/-- Constructor from instances: a tower `F₀ ⊆ F ⊆ E` of number fields, `F₀` totally real,
`E/F₀` Galois with solvable group. [folklore] -/
theorem intro (F₀ E : Type u) [Field F₀] [NumberField F₀] [Field E] [NumberField E]
    [Algebra F₀ F] [Algebra F E] [Algebra F₀ E] [IsScalarTower F₀ F E] [IsGalois F₀ E]
    [IsTotallyReal F₀] (hE : IsSolvable (E ≃ₐ[F₀] E)) : IsConjugationSolvable F :=
  ⟨F₀, E, ‹_›, ‹_›, ‹_›, ‹_›, ‹_›, ‹_›, ‹_›, ‹_›, ‹_›, ‹_›, hE⟩

/-- A number field which is itself Galois with solvable group over a totally real subfield is
conjugation-solvable (`E = F`). [folklore] -/
theorem of_isGalois (F₀ : Type u) [Field F₀] [NumberField F₀] [IsTotallyReal F₀] [Algebra F₀ F]
    [NumberField F] [IsGalois F₀ F] (h : IsSolvable (F ≃ₐ[F₀] F)) : IsConjugationSolvable F :=
  intro F₀ F h

/-- Totally real fields are conjugation-solvable (`F₀ = E = F`). [folklore] -/
theorem of_isTotallyReal [NumberField F] [IsTotallyReal F] : IsConjugationSolvable F :=
  of_isGalois (F := F) F inferInstance

/-- Every extension `F/F₀` of degree `≤ 4` of a totally real number field `F₀` is
conjugation-solvable: with `F = F₀(α)`, the splitting field `E` of the minimal polynomial of `α`
is Galois over `F₀` with group a subgroup of `S₄`, which is solvable. [folklore] -/
theorem of_finrank_le_four (F₀ : Type u) [Field F₀] [NumberField F₀] [IsTotallyReal F₀]
    [Algebra F₀ F] [NumberField F] (h : finrank F₀ F ≤ 4) : IsConjugationSolvable F := by
  obtain ⟨α, hα⟩ := Field.exists_primitive_element F₀ F
  have hint : IsIntegral F₀ α := .of_finite F₀ α
  have hirr : Irreducible (minpoly F₀ α) := minpoly.irreducible hint
  haveI : Fact (((minpoly F₀ α).map (algebraMap F₀ (minpoly F₀ α).SplittingField)).Splits) :=
    ⟨SplittingField.splits _⟩
  haveI : IsGalois F₀ (minpoly F₀ α).SplittingField :=
    IsGalois.of_separable_splitting_field hirr.separable
  haveI : NumberField (minpoly F₀ α).SplittingField := NumberField.of_module_finite F₀ _
  have hK : ∀ s ∈ ({α} : Set F), IsIntegral F₀ s ∧
      ((minpoly F₀ s).map (algebraMap F₀ (minpoly F₀ α).SplittingField)).Splits := by
    intro s hs
    rw [Set.mem_singleton_iff] at hs
    subst hs
    exact ⟨hint, SplittingField.splits _⟩
  obtain ⟨φ⟩ : Nonempty (F →ₐ[F₀] (minpoly F₀ α).SplittingField) :=
    IntermediateField.nonempty_algHom_of_adjoin_splits hK hα
  letI : Algebra F (minpoly F₀ α).SplittingField := φ.toRingHom.toAlgebra
  haveI : IsScalarTower F₀ F (minpoly F₀ α).SplittingField :=
    IsScalarTower.of_algebraMap_eq fun x => (φ.commutes x).symm
  exact intro F₀ (minpoly F₀ α).SplittingField
    (gal_isSolvable_of_natDegree_le_four ((minpoly.natDegree_le α).trans h))

/-- Quadratic extensions of totally real fields are conjugation-solvable. [folklore] -/
theorem of_finrank_eq_two (F₀ : Type u) [Field F₀] [NumberField F₀] [IsTotallyReal F₀]
    [Algebra F₀ F] [NumberField F] (h : finrank F₀ F = 2) : IsConjugationSolvable F :=
  of_finrank_le_four F₀ (h ▸ by norm_num)

/-- CM fields are conjugation-solvable (quadratic over the maximal real subfield). [folklore] -/
theorem of_isCMField [NumberField F] [IsCMField F] : IsConjugationSolvable F :=
  of_finrank_eq_two (maximalRealSubfield F)
    (Algebra.IsQuadraticExtension.finrank_eq_two (maximalRealSubfield F) F)

/-- Every number field of absolute degree `≤ 4` is conjugation-solvable (`F₀ = ℚ`, realised in
the universe of `F` as `⊥ : IntermediateField ℚ F`); in particular pure cubic fields `ℚ(∛m)`
and `ℚ(2^{1/4})`. [folklore] -/
theorem of_finrank_rat_le_four [NumberField F] (h : finrank ℚ F ≤ 4) :
    IsConjugationSolvable F := by
  haveI : IsTotallyReal (⊥ : IntermediateField ℚ F) :=
    IsTotallyReal.ofRingEquiv (IntermediateField.botEquiv ℚ F).symm.toRingEquiv
  refine of_finrank_le_four (⊥ : IntermediateField ℚ F) ?_
  rwa [IntermediateField.finrank_bot']

/-! ## The intrinsic form: Galois and solvable over the maximal real subfield -/

/-- A totally real subfield `F₀ ⊆ F` lands in the maximal real subfield `F⁺` of `F`.
[folklore] -/
theorem algebraMap_mem_maximalRealSubfield (F₀ : Type*) [Field F₀] [IsTotallyReal F₀]
    [Algebra F₀ F] (x : F₀) : algebraMap F₀ F x ∈ maximalRealSubfield F := by
  intro φ
  rw [RCLike.star_def]
  have h := RingHom.congr_fun (ComplexEmbedding.isReal_iff.mp
    (IsTotallyReal.complexEmbedding_isReal (φ.comp (algebraMap F₀ F)))) x
  rwa [ComplexEmbedding.conjugate_coe_eq] at h

/-- **Intrinsic form.** `F` is conjugation-solvable iff some number field `E ⊇ F` is Galois over
the maximal real subfield `F⁺ = NumberField.maximalRealSubfield F` (for the induced `F⁺`-algebra
structure `F⁺ ⊆ F → E`, Mathlib's `Algebra.ofSubsemiring`) with solvable group `Gal(E/F⁺)`, i.e.
iff the Galois closure of `F/F⁺` is solvable.  (`→`: a totally real `F₀ ⊆ F` lies in `F⁺`
(`algebraMap_mem_maximalRealSubfield`), `E/F₀` Galois forces `E/F⁺` Galois, and
`Gal(E/F⁺) ≤ Gal(E/F₀)`.) [folklore] -/
theorem iff_maximalRealSubfield [NumberField F] :
    IsConjugationSolvable F ↔
      ∃ (E : Type u) (_ : Field E) (_ : NumberField E) (_ : Algebra F E)
        (_ : IsGalois (maximalRealSubfield F) E), IsSolvable (E ≃ₐ[maximalRealSubfield F] E) := by
  constructor
  · rintro ⟨F₀, E, _, _, _, _, _, _, _, _, _, hF₀, hE⟩
    haveI := hF₀
    haveI := hE
    letI algK : Algebra F₀ (maximalRealSubfield F) :=
      ((algebraMap F₀ F).codRestrict (maximalRealSubfield F)
        (algebraMap_mem_maximalRealSubfield F₀)).toAlgebra
    haveI : IsScalarTower F₀ (maximalRealSubfield F) E :=
      IsScalarTower.of_algebraMap_eq fun x => by
        rw [IsScalarTower.algebraMap_apply F₀ F E x]
        rfl
    haveI : IsGalois (maximalRealSubfield F) E :=
      IsGalois.tower_top_of_isGalois F₀ (maximalRealSubfield F) E
    let r : (E ≃ₐ[maximalRealSubfield F] E) →* (E ≃ₐ[F₀] E) :=
      { toFun := AlgEquiv.restrictScalars F₀
        map_one' := rfl
        map_mul' := fun _ _ => rfl }
    have hr : Function.Injective r := AlgEquiv.restrictScalars_injective F₀
    exact ⟨E, ‹_›, ‹_›, ‹_›, ‹_›, solvable_of_solvable_injective hr⟩
  · rintro ⟨E, _, _, _, _, hE⟩
    exact intro (maximalRealSubfield F) E hE

/-- The intrinsic form as a constructor: `E ⊇ F` Galois with solvable group over `F⁺`.
[folklore] -/
theorem of_maximalRealSubfield [NumberField F] (E : Type u) [Field E] [NumberField E]
    [Algebra F E] [IsGalois (maximalRealSubfield F) E]
    (hE : IsSolvable (E ≃ₐ[maximalRealSubfield F] E)) : IsConjugationSolvable F :=
  intro (maximalRealSubfield F) E hE

/-! ## An obstruction: prime degree, a complex place, an insoluble minimal polynomial -/

/-- **Negative criterion.** Let `F` be a number field of PRIME absolute degree which is not
totally real, containing an element `α` whose minimal polynomial over `ℚ` has insoluble Galois
group.  Then `F` is not conjugation-solvable: a totally real `F₀ ⊆ F` has `[F₀:ℚ] ∈ {1, p}`,
`F₀ = F` is excluded (not totally real), so `F₀ = ℚ`; then `E/ℚ` is Galois with solvable group
and `Gal(minpoly ℚ α)` is a quotient of `Gal(E/ℚ)` — contradiction. [folklore] -/
theorem not_of_prime_finrank [NumberField F] (hp : (finrank ℚ F).Prime)
    (hF : ¬ IsTotallyReal F) {α : F} (hα : ¬ IsSolvable (minpoly ℚ α).Gal) :
    ¬ IsConjugationSolvable F := by
  rintro ⟨F₀, E, _, _, _, _, _, _, _, _, _, hF₀, hE⟩
  haveI := hF₀
  haveI := hE
  have htower : finrank ℚ F₀ * finrank F₀ F = finrank ℚ F := Module.finrank_mul_finrank ℚ F₀ F
  rcases (Nat.dvd_prime hp).mp (Dvd.intro _ htower) with h1 | h1
  · -- `F₀ = ℚ`: transfer Galois-ness and solvability from `F₀` to `ℚ`
    have hE₀ : finrank F₀ E = finrank ℚ E := by
      have := Module.finrank_mul_finrank ℚ F₀ E
      rw [h1, one_mul] at this
      exact this
    let r : (E ≃ₐ[F₀] E) →* (E ≃ₐ[ℚ] E) :=
      { toFun := AlgEquiv.restrictScalars ℚ
        map_one' := rfl
        map_mul' := fun _ _ => rfl }
    have hr : Function.Injective r := AlgEquiv.restrictScalars_injective ℚ
    have hle : Nat.card (E ≃ₐ[ℚ] E) ≤ finrank ℚ E := by
      rw [Nat.card_eq_fintype_card]; exact AlgEquiv.card_le
    have hcard : Nat.card (E ≃ₐ[F₀] E) = finrank F₀ E := IsGalois.card_aut_eq_finrank F₀ E
    have hbij : Function.Bijective r :=
      hr.bijective_of_nat_card_le (by rw [hcard, hE₀]; exact hle)
    haveI : IsGalois ℚ E := by
      refine IsGalois.of_card_aut_eq_finrank ℚ E (le_antisymm hle ?_)
      rw [← hE₀, ← hcard]
      exact Nat.card_le_card_of_injective r hr
    haveI : IsSolvable (E ≃ₐ[ℚ] E) := solvable_of_surjective hbij.surjective
    have hmin : minpoly ℚ (algebraMap F E α) = minpoly ℚ α :=
      minpoly.algebraMap_eq (algebraMap F E).injective α
    haveI : Fact (((minpoly ℚ α).map (algebraMap ℚ E)).Splits) :=
      ⟨hmin ▸ Normal.splits inferInstance (algebraMap F E α)⟩
    exact hα (solvable_of_surjective (Gal.restrict_surjective (minpoly ℚ α) E))
  · -- `F₀ = F`: then `F` would be totally real
    have h1' : finrank F₀ F = 1 := by
      rw [h1] at htower
      exact (Nat.mul_right_inj hp.ne_zero).mp (htower.trans (mul_one _).symm)
    have hsurj : Function.Surjective (algebraMap F₀ F) := fun y => by
      have hy : y ∈ (⊤ : Subalgebra F₀ F) := Algebra.mem_top
      rw [← Subalgebra.bot_eq_top_of_finrank_eq_one h1'] at hy
      exact Algebra.mem_bot.mp hy
    exact hF (IsTotallyReal.ofRingEquiv
      (RingEquiv.ofBijective (algebraMap F₀ F) ⟨(algebraMap F₀ F).injective, hsurj⟩))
= = =
WHAT NEEDS TO BE DONE
Only the lines above from the line with "exact intro F₀" to the line with "theorem of_isCMField [NumberField", those two lines included, should be reproduced exactly.

RESULT OF THIS TASK
  exact intro F₀ (minpoly F₀ α).SplittingField
    (gal_isSolvable_of_natDegree_le_four ((minpoly.natDegree_le α).trans h))

/-- Quadratic extensions of totally real fields are conjugation-solvable. [folklore] -/
theorem of_finrank_eq_two (F₀ : Type u) [Field F₀] [NumberField F₀] [IsTotallyReal F₀]
    [Algebra F₀ F] [NumberField F] (h : finrank F₀ F = 2) : IsConjugationSolvable F :=
  of_finrank_le_four F₀ (h ▸ by norm_num)

/-- CM fields are conjugation-solvable (quadratic over the maximal real subfield). [folklore] -/
theorem of_isCMField [NumberField F] [IsCMField F] : IsConjugationSolvable F :=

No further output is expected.